Stand By Your Man: Will Kushner and Trump Stick Together?

The ties that bind are the ties that brand.

Politics Features Jared Kushner
Stand By Your Man: Will Kushner and Trump Stick Together?

Will Trump give Kushner up? I mean that hypothetically at this point, of course. The Trumps usually stick close together. But it seems obvious: if the course of human events continues in this manner, then the time will come when Trump will have to choose between himself and his relations. A Times article published on Memorial Day noted that:

Jared Kushner, the president’s son-in-law and senior adviser, was looking for a direct line to President Vladimir V. Putin of Russia — a search that in mid-December found him in a room with a Russian banker whose financial institution was deeply intertwined with Russian intelligence, and remains under sanction by the United States. Federal and congressional investigators are now examining what exactly Mr. Kushner and the Russian banker, Sergey N. Gorkov, wanted from each other.
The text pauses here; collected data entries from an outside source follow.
import Summits.QuantumFields.BalabanUV.T4Continuum.Support.NE7AllMinimisersSmallGeneric
import Summits.QuantumFields.BalabanUV.T4Continuum.Support.NE7MinimalOrbitUniqueSU2
import HarnessLib

/-!
# NE7MinimalOrbitUniqueGeneric — PORT MAP P3.3: UNIQUENESS OF THE MINIMAL ORBIT FOR EVERY UNITARY GAUGE GROUP `U(n)` AND EVERY BLOCK SIZE `L ≥ 2`, `d = 4`, NO DISPLAYED HYPOTHESIS
# — `NE7MinimalOrbitUniqueSU2.minimal_orbit_unique_SU2` (gen 105, `card n = 2`, `L = 2`) RE-ISSUED GENERICALLY: over every datum of the small data and at every level, the set of
# constrained minimisers of `sfClass 4 L N ε` is ONE periodic unitary gauge orbit ([Balaban1985Variational] Thm 1 «at most one critical orbit» TYPE, together with existence (8)∃)

Cell `pub-balaban`, rung (B)+1 sub-cell t4, lineage `b2b-balaban-t4-ne7-p1`, generation 109 (CRUX PROVER NE7 #1 = OWNER of BINDER row NE7).  Memo
`t4/b2b-balaban-t4-ne7-p1-g109/ROAD-G109.md` §3 (PORT MAP item P3.3).  Argument = gen 105's verbatim under the recipe: `U♯` := the (8)∃ minimiser of the SMALLER class `sfClass 4 L N (ε∕4)`
(P2.6 `hint_small_data_generic`), tangent-critical; P3.0a's pair decomposition + the per-level strict line from gen 105's `line_of_small_card` ∕ `kfree_coercivity_card`; gen 99's generic
«at most one minimal orbit» `vary_eq_self_of_tanCritical_rep_generic` with `hT_energyBlockLandau` and the class package's slice-Poincaré clause forces `X = 0`.
WHAT ([folklore]; 0 def, 0 sorry).  **`minimal_orbit_unique_generic`**: `2 ≤ L → ∃ ε₀ > 0, ∀ 0 < ε ≤ ε₀, ∀ N ≥ 1, ∃ δ_V > 0, ∀ V (unitary, N-periodic, SmallField V δ_V), ∀ k, ∃ U♯,
IsMinimiser 4 (sfClass 4 L N ε) L N k V U♯ ∧ ∀ U′, IsMinimiser … U′ → ∃ u, IsUnitarySite u ∧ IsPeriodicSite u (N·L^k) ∧ gaugeAct u U′ = U♯`.
HONEST FRAMING (page 1): composition of landed kernel theorems of this lineage (gens 94–109) and [B7]∕[B8]∕[B11] AS TYPED; nothing of Bałaban's asserted as an axiom; finite 4-torus, small data,
constants existential; NOT NE7, NOT NE3; spine count = dagwriter∕referees' call; NOT infinite volume, NOT mass gap, NOT BetaPertH, NOT Clay (continuum YM on T⁴ ⇐ BetaPertH ∧ nine spine
estimates).
-/

set_option autoImplicit false

open scoped BigOperators Matrix Matrix.Norms.L2Operator
open NormedSpace Finset Set

namespace Summit.QuantumFields.BalabanUV.T4Continuum.NE7MinimalOrbitUniqueGeneric

open Literature.MathematicalPhysics.QuantumFieldTheory.Balaban1983to89
open B7Prop1Explicit B7Prop2Explicit
open T4AveragingDeficitWall (IsUnitaryCfg IsSkewDir SmallField vary curl curlSq dirSq)
open T4AveragingDeficitWallBoundary (IsPeriodicCfg periodBox)
open AveragingDeficitPeriodicCounting (IsPeriodicDir)
open AveragingDeficitMultiLevelPrep (LevelSmall TangentIter)
open MinimalActionLevels (perWin levelAction)
open MinimalActionSandwich (IsMinimiser admissible)
open MinimalActionRate (sfClass)
open NE3HessForm (dAction)
open NE3SlicePoincareShape (SlicePoincare slicePoincare_mono)
open NE3EnergyShapes (IsUnitarySite IsPeriodicSite gaugeAct_one)
open NE3EnergyWeightedShapes (energyNormW)
open NE7MeanZeroGaugeSliceW (energyBlockLandauW)
open NE7ConvOneStepGenericSlice (hT_energyBlockLandau)
open NE7ConvOneStepGenericSliceTangent (vary_eq_self_of_tanCritical_rep_generic)
open NE7OpenOfMinimisation (tanCritical_of_isMinimiser)
open NE7HintUnconditionalGeneric (hint_small_data_generic)
open NE7PairDecompNL0Generic (decomp_of_nl0_pair_generic)
open NE7EnergyRateWGeneric (line_of_small_card kfree_coercivity_card)
open NE7EnergyClassPoincareGeneric (classPackage)
open NE7EtaMinimiserGaugeCovariance (levelAction_gaugeAct)
open BlockAverageCurrent (smallField_gaugeAct)
open NE7AllMinimisersSmallGeneric (admissible_mono_radius eq_of_admissible_zero)

noncomputable section

variable {n : Type} [Fintype n] [DecidableEq n]

set_option maxHeartbeats 800000 in
/-- **THE MINIMAL SET IS ONE GAUGE ORBIT, EVERY `U(n)`, EVERY `L ≥ 2`, `d = 4`** (statement and argument in the file header). [folklore] -/
theorem minimal_orbit_unique_generic [Nonempty n] {L : ℕ} (hL : 2 ≤ L) :
    ∃ ε₀ : ℝ, 0 < ε₀ ∧ ∀ ε : ℝ, 0 < ε → ε ≤ ε₀ → ∀ (N : ℕ) [NeZero N], 1 ≤ N →
      ∃ δV : ℝ, 0 < δV ∧
        ∀ V ∈ {V : Site 4 → Fin 4 → (Matrix n n ℂ)ˣ | IsUnitaryCfg V ∧ IsPeriodicCfg V (N : ℤ) ∧ SmallField V δV},
        ∀ k : ℕ, ∃ Us : Site 4 → Fin 4 → (Matrix n n ℂ)ˣ, IsMinimiser 4 (sfClass 4 L N ε) L N k V Us ∧
          ∀ U' : Site 4 → Fin 4 → (Matrix n n ℂ)ˣ, IsMinimiser 4 (sfClass 4 L N ε) L N k V U' →
            ∃ u : Site 4 → (Matrix n n ℂ)ˣ, IsUnitarySite u ∧ IsPeriodicSite u ((N * L ^ k : ℕ) : ℤ) ∧ gaugeAct u U' = Us := by
  haveI : NeZero L := ⟨by omega⟩
  have hL1 : 1 ≤ L := by omega
  have hL0 : (0 : ℝ) < L := by exact_mod_cast (show 0 < L by omega)
  obtain ⟨ε₁, hε₁, H⟩ := hint_small_data_generic (n := n) hL
  obtain ⟨ε₂, hε₂, CS, hCS, νc, hνc, κc, hκc, hdec⟩ := decomp_of_nl0_pair_generic (n := n) hL
  obtain ⟨θ₀, CF, CE, hθ₀, -, -, hCE, -, -, hlsP, -, hPE⟩ := classPackage (n := n) (d := 4) (by norm_num) hL
  -- the k-free line with the Poincaré constant `C_E + 1`
  obtain ⟨CP, hCP⟩ : ∃ CP : ℝ, CP = CE + 1 := ⟨_, rfl⟩
  have hCP1 : 1 ≤ CP := by rw [hCP]; linarith
  have hCP0 : 0 < CP := by linarith
  obtain ⟨Q, hQ⟩ : ∃ Q : ℝ, Q = 2 * (1 + CP) := ⟨_, rfl⟩
  have hQ4 : 4 ≤ Q := by rw [hQ]; linarith
  have hQ0 : 0 < Q := by linarith
  obtain ⟨cL, hcL⟩ : ∃ cL : ℝ, cL = 2 * κc + νc ^ 2 + 2304 * (CS ^ 2 * Real.exp (2 * CS)) + 112 * (1 + 7 * CS ^ 2) + 1 := ⟨_, rfl⟩
  have hcL0 : 0 < cL := by rw [hcL]; positivity
  have hcard1 : (1 : ℝ) ≤ (Fintype.card n : ℝ) := by exact_mod_cast Fintype.card_pos
  have hcard0 : (0 : ℝ) < (Fintype.card n : ℝ) := by linarith
  obtain ⟨ε₃, hε₃⟩ : ∃ ε₃ : ℝ, ε₃ = (1 / 2) / Q / 4 / (Fintype.card n : ℝ) / cL := ⟨_, rfl⟩
  have hε₃0 : 0 < ε₃ := by rw [hε₃]; positivity
  have hcard : (0 : ℝ) < 1000000000000000000000 * (L : ℝ) ^ 6 * (Fintype.card n : ℝ) := by positivity
  refine ⟨min ε₁ (min ε₂ (min θ₀ (min (1 / (1000000000000000000000 * (L : ℝ) ^ 6 * (Fintype.card n : ℝ))) (min ε₃ 1)))),
    lt_min hε₁ (lt_min hε₂ (lt_min hθ₀ (lt_min (by positivity) (lt_min hε₃0 one_pos)))), ?_⟩
  intro ε hε hεle N _ hN
  have hεε₁ : ε ≤ ε₁ := hεle.trans (min_le_left _ _)
  have hεε₂ : ε ≤ ε₂ := hεle.trans ((min_le_right _ _).trans (min_le_left _ _))
  have hεθ₀ : ε ≤ θ₀ := hεle.trans ((min_le_right _ _).trans ((min_le_right _ _).trans (min_le_left _ _)))
  have hεθ : ε ≤ 1 / (1000000000000000000000 * (L : ℝ) ^ 6 * (Fintype.card n : ℝ)) :=
    hεle.trans ((min_le_right _ _).trans ((min_le_right _ _).trans ((min_le_right _ _).trans (min_le_left _ _))))
  have hεε₃ : ε ≤ ε₃ := hεle.trans ((min_le_right _ _).trans ((min_le_right _ _).trans ((min_le_right _ _).trans ((min_le_right _ _).trans (min_le_left _ _)))))
  have hε1 : ε ≤ 1 := hεle.trans ((min_le_right _ _).trans ((min_le_right _ _).trans ((min_le_right _ _).trans ((min_le_right _ _).trans (min_le_right _ _)))))
  have hε4θ : ε / 4 ≤ θ₀ := by linarith
  have hε4 : 0 < ε / 4 := by positivity
  have hθline : 1000000000000000000000 * (L : ℝ) ^ 6 * (Fintype.card n : ℝ) * ε ≤ 1 := by
    rw [le_div_iff₀ hcard] at hεθ; linarith
  have hsmall : cL * ε ≤ (1 / 2) / Q / 4 / (Fintype.card n : ℝ) := by
    have h1 : cL * ε ≤ cL * ε₃ := mul_le_mul_of_nonneg_left hεε₃ hcL0.le
    have h2 : cL * ε₃ = (1 / 2) / Q / 4 / (Fintype.card n : ℝ) := by rw [hε₃]; field_simp
    linarith only [h1, h2]
  have hline := line_of_small_card (c := (Fintype.card n : ℝ)) hQ4 hcard1 hCS hε hε1 (by rw [← hcL]; exact hsmall)
  have hls : ∀ j : ℕ, LevelSmall 4 L j (ε / ((L : ℝ) ^ (j + 1)) ^ 2) := hlsP hε.le hεθ₀
  have hls4all : ∀ j : ℕ, LevelSmall 4 L j ((ε / 4) / ((L : ℝ) ^ (j + 1)) ^ 2) := hlsP hε4.le hε4θ
  -- the 𝒯_E instances of (hT) and (hP) from the class package
  have hT : ∀ (j : ℕ) (W : Site 4 → Fin 4 → (Matrix n n ℂ)ˣ), W ∈ sfClass 4 L N ε (j + 1) → ∀ F : Finset (T4AveragingDeficitWall.Plaq 4),
      (∀ φ : Site 4 → Fin 4 → Matrix n n ℂ, IsSkewDir φ → IsPeriodicDir φ ((AveragingDeficitMultiLevelPrep.tower L N (j + 1) : ℕ) : ℤ) →
        TangentIter L j W φ → dAction W φ F = 0) →
      ∀ Y ∈ energyBlockLandauW (d := 4) (n := n) L N (j + 1) W, dAction W Y F = 0 :=
    fun j W hW F htan => hT_energyBlockLandau hL1 hε.le hls j W hW F htan
  have hP : ∀ (j : ℕ) (W : Site 4 → Fin 4 → (Matrix n n ℂ)ˣ), W ∈ sfClass 4 L N ε (j + 1) →
      SlicePoincare L (j + 1) W (energyBlockLandauW (d := 4) (n := n) L N (j + 1) W) CP (periodBox (d := 4) (N * L ^ (j + 1))) :=
    fun j W hW => slicePoincare_mono (hPE hN hε hεθ₀ j W hW) (by rw [hCP]; linarith)
  -- the data radii: the (8)∃ minimisers of the `ε`-class and of the `ε/4`-class
  obtain ⟨δ₁, hδ₁, hint₁⟩ := H ε hε hεε₁ N hN
  obtain ⟨δ₄, hδ₄, hint₄⟩ := H (ε / 4) hε4 (by linarith) N hN
  refine ⟨min δ₁ δ₄, lt_min hδ₁ hδ₄, ?_⟩
  intro V hV k
  obtain ⟨hVu, hVP, hVδ⟩ := hV
  have hV₁ : V ∈ {V : Site 4 → Fin 4 → (Matrix n n ℂ)ˣ | IsUnitaryCfg V ∧ IsPeriodicCfg V (N : ℤ) ∧ SmallField V δ₁} :=
    ⟨hVu, hVP, MinimalActionRate.SmallField.mono hVδ (min_le_left _ _)⟩
  have hV₄ : V ∈ {V : Site 4 → Fin 4 → (Matrix n n ℂ)ˣ | IsUnitaryCfg V ∧ IsPeriodicCfg V (N : ℤ) ∧ SmallField V δ₄} :=
    ⟨hVu, hVP, MinimalActionRate.SmallField.mono hVδ (min_le_right _ _)⟩
  cases k with
  | zero =>
      -- level 0: the datum is the only admissible configuration
      obtain ⟨U₀, hU₀, -⟩ := hint₁ V hV₁ 0
      refine ⟨U₀, hU₀, fun U' hU' => ⟨fun _ => 1, fun _ => (unitaryUnits (Matrix n n ℂ)).one_mem, fun _ _ => rfl, ?_⟩⟩
      rw [gaugeAct_one, eq_of_admissible_zero hU'.mem, eq_of_admissible_zero hU₀.mem]
  | succ j =>
      obtain ⟨Us, hUs, a, ha0, haε, hUsa⟩ := hint₄ V hV₄ (j + 1)
      have hmem : Us ∈ admissible (sfClass 4 L N ε) L (j + 1) V := admissible_mono_radius (by linarith) hUs.mem
      have hcrit := tanCritical_of_isMinimiser hL1 hN hUs ha0 haε hUsa (hls4all j)
      have hM1 : (1 : ℝ) ≤ (L : ℝ) ^ (j + 1) := one_le_pow₀ (by exact_mod_cast hL1)
      -- every competitor with no larger action is a gauge copy of `U♯`
      have horbit : ∀ U' ∈ admissible (sfClass 4 L N ε) L (j + 1) V, levelAction 4 L N (j + 1) U' ≤ levelAction 4 L N (j + 1) Us →
          ∃ u : Site 4 → (Matrix n n ℂ)ˣ, IsUnitarySite u ∧ IsPeriodicSite u ((N * L ^ (j + 1) : ℕ) : ℤ) ∧ gaugeAct u U' = Us := by
        intro U' hU' hmin'
        obtain ⟨u, X, XT, XN, α, ν, κ, hu, huP, hXs, hXP, hα, hXα, hgauge, hXdec, hXT, -, hXN, hν, hNw, hN1, hαM, hνle, hκle⟩ :=
          hdec N ε hε hεε₂ hθline V j Us hmem U' hU'
        -- the per-level strict line from the k-free one
        have hck := kfree_coercivity_card (c := (Fintype.card n : ℝ)) (ε := ε) hcard0 hCP0.le hM1 hν hνle hα hαM
        have hlinek : 2 * κ < ((((1 / 2 - ν ^ 2) / (2 * (1 + CP)) - ν ^ 2) / 2
            - 576 * ((4 : ℕ) : ℝ) * (Real.exp α - 1) ^ 2 * ((L : ℝ) ^ (j + 1)) ^ 2) / (Fintype.card n : ℝ)
            - 28 * ((4 : ℕ) : ℝ) * (ε / ((L : ℝ) ^ (j + 1)) ^ 2 + 7 * α ^ 2) * ((L : ℝ) ^ (j + 1)) ^ 2) := by
          rw [hQ] at hline
          have h2κ : 2 * κ ≤ 2 * (κc * ε) := by linarith
          push_cast at hck hline ⊢
          linarith
        -- the gauge identity gives the action comparison and the class radius of the representative
        have hle : levelAction 4 L N (j + 1) (vary Us X 1) ≤ levelAction 4 L N (j + 1) U' := by
          rw [← hgauge, levelAction_gaugeAct]
        have h1 : SmallField (vary Us X 1) (ε / ((L : ℝ) ^ (j + 1)) ^ 2) := by
          rw [← hgauge]; exact smallField_gaugeAct hu hU'.1.2.2
        obtain ⟨-, hself⟩ := vary_eq_self_of_tanCritical_rep_generic (d := 4) hL1 hN hε.le hCP0
          (fun j W => energyBlockLandauW (d := 4) (n := n) L N (j + 1) W) hT hP hmem hcrit hmin' hXs hXP hα hXα hle h1 hXdec hXT hXN hNw hN1 hlinek
        refine ⟨u, hu, huP, ?_⟩
        rw [hgauge, hself]
      -- `U♯` is itself a minimiser of the `ε`-class: the (8)∃ minimiser of the `ε`-class is a gauge copy of it
      obtain ⟨U₁, hU₁, -⟩ := hint₁ V hV₁ (j + 1)
      obtain ⟨u₁, -, -, hg₁⟩ := horbit U₁ hU₁.mem (hU₁.le Us hmem)
      have hUsmin : IsMinimiser 4 (sfClass 4 L N ε) L N (j + 1) V Us := by
        refine ⟨hmem, fun U' hU' => ?_⟩
        rw [← hg₁, levelAction_gaugeAct]
        exact hU₁.le U' hU'
      exact ⟨Us, hUsmin, fun U' hU' => horbit U' hU'.mem (hU'.le Us hmem)⟩


end

end Summit.QuantumFields.BalabanUV.T4Continuum.NE7MinimalOrbitUniqueGeneric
Constant comparisons with the Nixon White House do no favors to Trump: both were under the shadow of scandal, but Nixon’s Executive had a level of professionalism which this Orange Presidency can hardly wink at. Here too there are parallels.

KEEP THE FAITH

Richard Nixon never had a son, but the closest he ever got was his White House Chief of Staff, Harry Robbins Haldeman, who Nixon described as his “pluperfect son of a bitch.” That didn’t stop Nixon from throwing him to the wolves when it was time. He fired Haldeman and another aide, Ehrlichman, in a televised Oval Office speech on April 30, 1973. Then Nixon—probably drunk—called Bob Haldeman and said this:

RMN: But let me say you’re a strong man, Goddamnit, and I love you.
BH: Well-
RMN: And, you know, I love John and all the rest, and, by God, keep the faith. Keep the faith. You’re going to win this son of a bitch.
BH: Absolutely….

Nixon didn’t pardon his adopted brother-son, so Haldeman, the former Lord High Executioner, went to prison for eighteen months, where he was a chemist in the sewage treatment plant in Lompoc Federal Prison. Nixon was pardoned. In a May 1, 1973 article in the Post, Stern and Johnson wrote that:

The dramatic news of the dismantling of the White House command staff that served Mr. Nixon through his first four years in the presidency was the most devastating impact that the Watergate scandal has yet made on the administration.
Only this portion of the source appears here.